In this analysis, the presence of OH, C=C, and C=O groups is taken as indicators of material degradation. The results are shown in Table 4.5.
Table 5 illustrates that reference sample exhibited greater resistance to the accelerated weathering test compared to the deteriorated sample. For the deteriorated sample, initiation of degradation was detected after 1200 hours of exposure.

Energy Dispersive X-Ray (EDX) Analysis

Energy Dispersive X-Ray (EDX) Analysis was carried out on the silicone rubber insulator. This test was to identify any foreign material which might contribute to deterioration of the silicone rubber insulator.

Two specimens, labelled as ‘reference’ and ‘deteriorated’ samples were selected from the silicone rubber insulator of the substation and warehouse, respectively. Results are shown in Table 6.

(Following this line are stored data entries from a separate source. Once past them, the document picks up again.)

import Mathlib
import HarnessLib
import Literature.Analysis.FluidPDE.AxisymmetricEuler
import Literature.Analysis.FluidPDE.SwirlTransportProofs
import Literature.Analysis.FluidPDE.ClassicalSolution
import Literature.Analysis.FluidPDE.SelfSimilar
import Literature.Analysis.FluidPDE.LocalTypeI
import Literature.Analysis.FluidPDE.VectorCalculus
import Literature.Analysis.FluidPDE.TypeIAncientMild
import Literature.Analysis.UnboundedOperators.HeatKernel
import Summits.NavierStokesRegularity.NavierStokesRegularity.Theorems.LocalSineTubeDoorProfileAlignedWindowRigidityAncient
import Summits.NavierStokesRegularity.NavierStokesRegularity.Theorems.PoloidalWindowDoorPoloidalWindowRigidityWindow
import Summits.NavierStokesRegularity.NavierStokesRegularity.Theorems.PoloidalWindowDoorPoloidalWindowRigidityFlat
import Summits.NavierStokesRegularity.NavierStokesRegularity.Theorems.PoloidalWindowDoorPoloidalWindowRigidityDegenerate
import Summits.NavierStokesRegularity.NavierStokesRegularity.Theorems.PoloidalWindowDoorPoloidalWindowRigidityClassRate
import Summits.NavierStokesRegularity.NavierStokesRegularity.Theorems.PoloidalWindowDoorPoloidalWindowRigidityScrewGlue

/-!
# Route `PoloidalWindowDoor`, crux `PoloidalWindowRigidity` (K2, stmt-NavierStokesRegularity-19708), line
# `slicesharp-screw` — stub S1 `stub_screwStratum` ASSEMBLED modulo the registered support stubs L2 / L3 / L4

Cell ns-regularity-ideate, seat ns-poloidal-K2-p3 (stub-worker; `--supports` the crux, `--as helper`).  Companion of
`…ScrewGlue` (kinematics of screw-invariant fields, the transport law of the screw component `θ = v·h`,
`h = e₃ + κ J(· − c)`, about a general vertical axis, joint regularity of `θ`).  Here the three registered support
stubs of the lead's skeleton `slicesharp-screw` are taken AS HYPOTHESES IN THEIR REGISTERED SHAPE and S1 is derived:

* `screwComponent_equation_of_L3` — L4's pointwise equation `∂ₜθ + (v·∇)θ − Δθ = src(t)` with the INTRINSIC source
  `src t = (∂ₜθ + v·∇θ − Δθ)(t, c)`: on each window `(2t, 0)` both sides are `−h·∇p` (`…ScrewGlue`), L3 makes
  `⟪∇p(t,·), h⟫` spatially constant, `derivWithin = deriv` on the open window — no window-pressure bookkeeping survives;
* `screwComponent_slope_of_L2` — L4's slope hypothesis `|θ(t,x) − θ(t,c)| ≤ ε(t)‖x − c‖`, `ε(t) = C₂/(−t)`, from L2
  with the vorticity rate of `…ClassRate.exists_curl_rate_of_class` (p450704);
* `continuousOn_rate` / `tendsto_rate_mul_sqrt` — `ε` is continuous on `(−∞,0)` and `ε(t)√(−t) = C₂/√(−t) → 0` as `t → −∞`;
* `screwStratum_of_L2_L3_L4` — **S1 `stub_screwStratum` VERBATIM, from the registered signatures of L2, L3, L4**
  (then `θ` is constant on slices by L4, every slice is irrotational by `…ScrewGlue.curl_eq_zero_of_screwComponent_const`,
  and `…Degenerate.eq_zero_of_irrotational` ends); `not_backwardSingular_screwStratum_of_L2_L3_L4`.

So S1 closes in ONE LINE once L2, L3, L4 land, and their registered signatures are hereby kernel-checked to FIT the
assembly (no `stub-misstated` surprises at assembly time).

WHAT THIS IS NOT: not a claim about Navier–Stokes regularity and not the open residue S2 — kernel-checked assembly of
one stratum of a door route's crux modulo three registered stubs (bears_on LADDER-NS N0, rung N0-LocalTubeDoorPoloidal).
-/

noncomputable section

-- the summit and its single sub-problem share the name (CONVENTIONS §1), as in every Theorems file
set_option linter.dupNamespace false

namespace Summit.NavierStokesRegularity.NavierStokesRegularity.Theorems.PoloidalWindowDoorPoloidalWindowRigidityScrewAssembly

Scanning Electron Microscopy (SEM) Examination
Scanning Electron Microscopy (SEM) examination was carried out on the cross-section of the silicone rubber insulator to examine the cross-sectional characteristic of the deteriorated sample.

Figs. 27 & 28 show the SEM images.

Nuclear Magnetic Resonance (NMR) Spectroscopy Analysis

Nuclear magnetic resonance (NMR) spectroscopy was carried out on the silicone rubber insulator to identify any UV sensitive components, including:

i. Ethyl vinyl acetate (EVA)
ii. Ethyl propylene rubber (EPR)
iii. Ethylene propylene diene monomer (EPDM)

Two specimens, labelled as ‘reference’ and ‘deteriorated’ samples were selected from the silicone rubber insulator of the substation and warehouse, respectively.

Each sample (10 g) was soaked in a flask containing 50 mL of dichloromethane for 90 min. The solvent was evaporated under reduced pressure by a rotary evaporator and the residue (liquid at room temperature) was dissolved in 0.5 mL of deuterated chloroform (CDCl3) for NMR analysis.
The NMR analysis was performed on an NMR Avance NEO 300 MHz spectrometer (Bruker, Germany) at 25 °C. Chemical shift of the proton NMR spectrum was calibrated according to chloroform residual peak at 7.26 ppm.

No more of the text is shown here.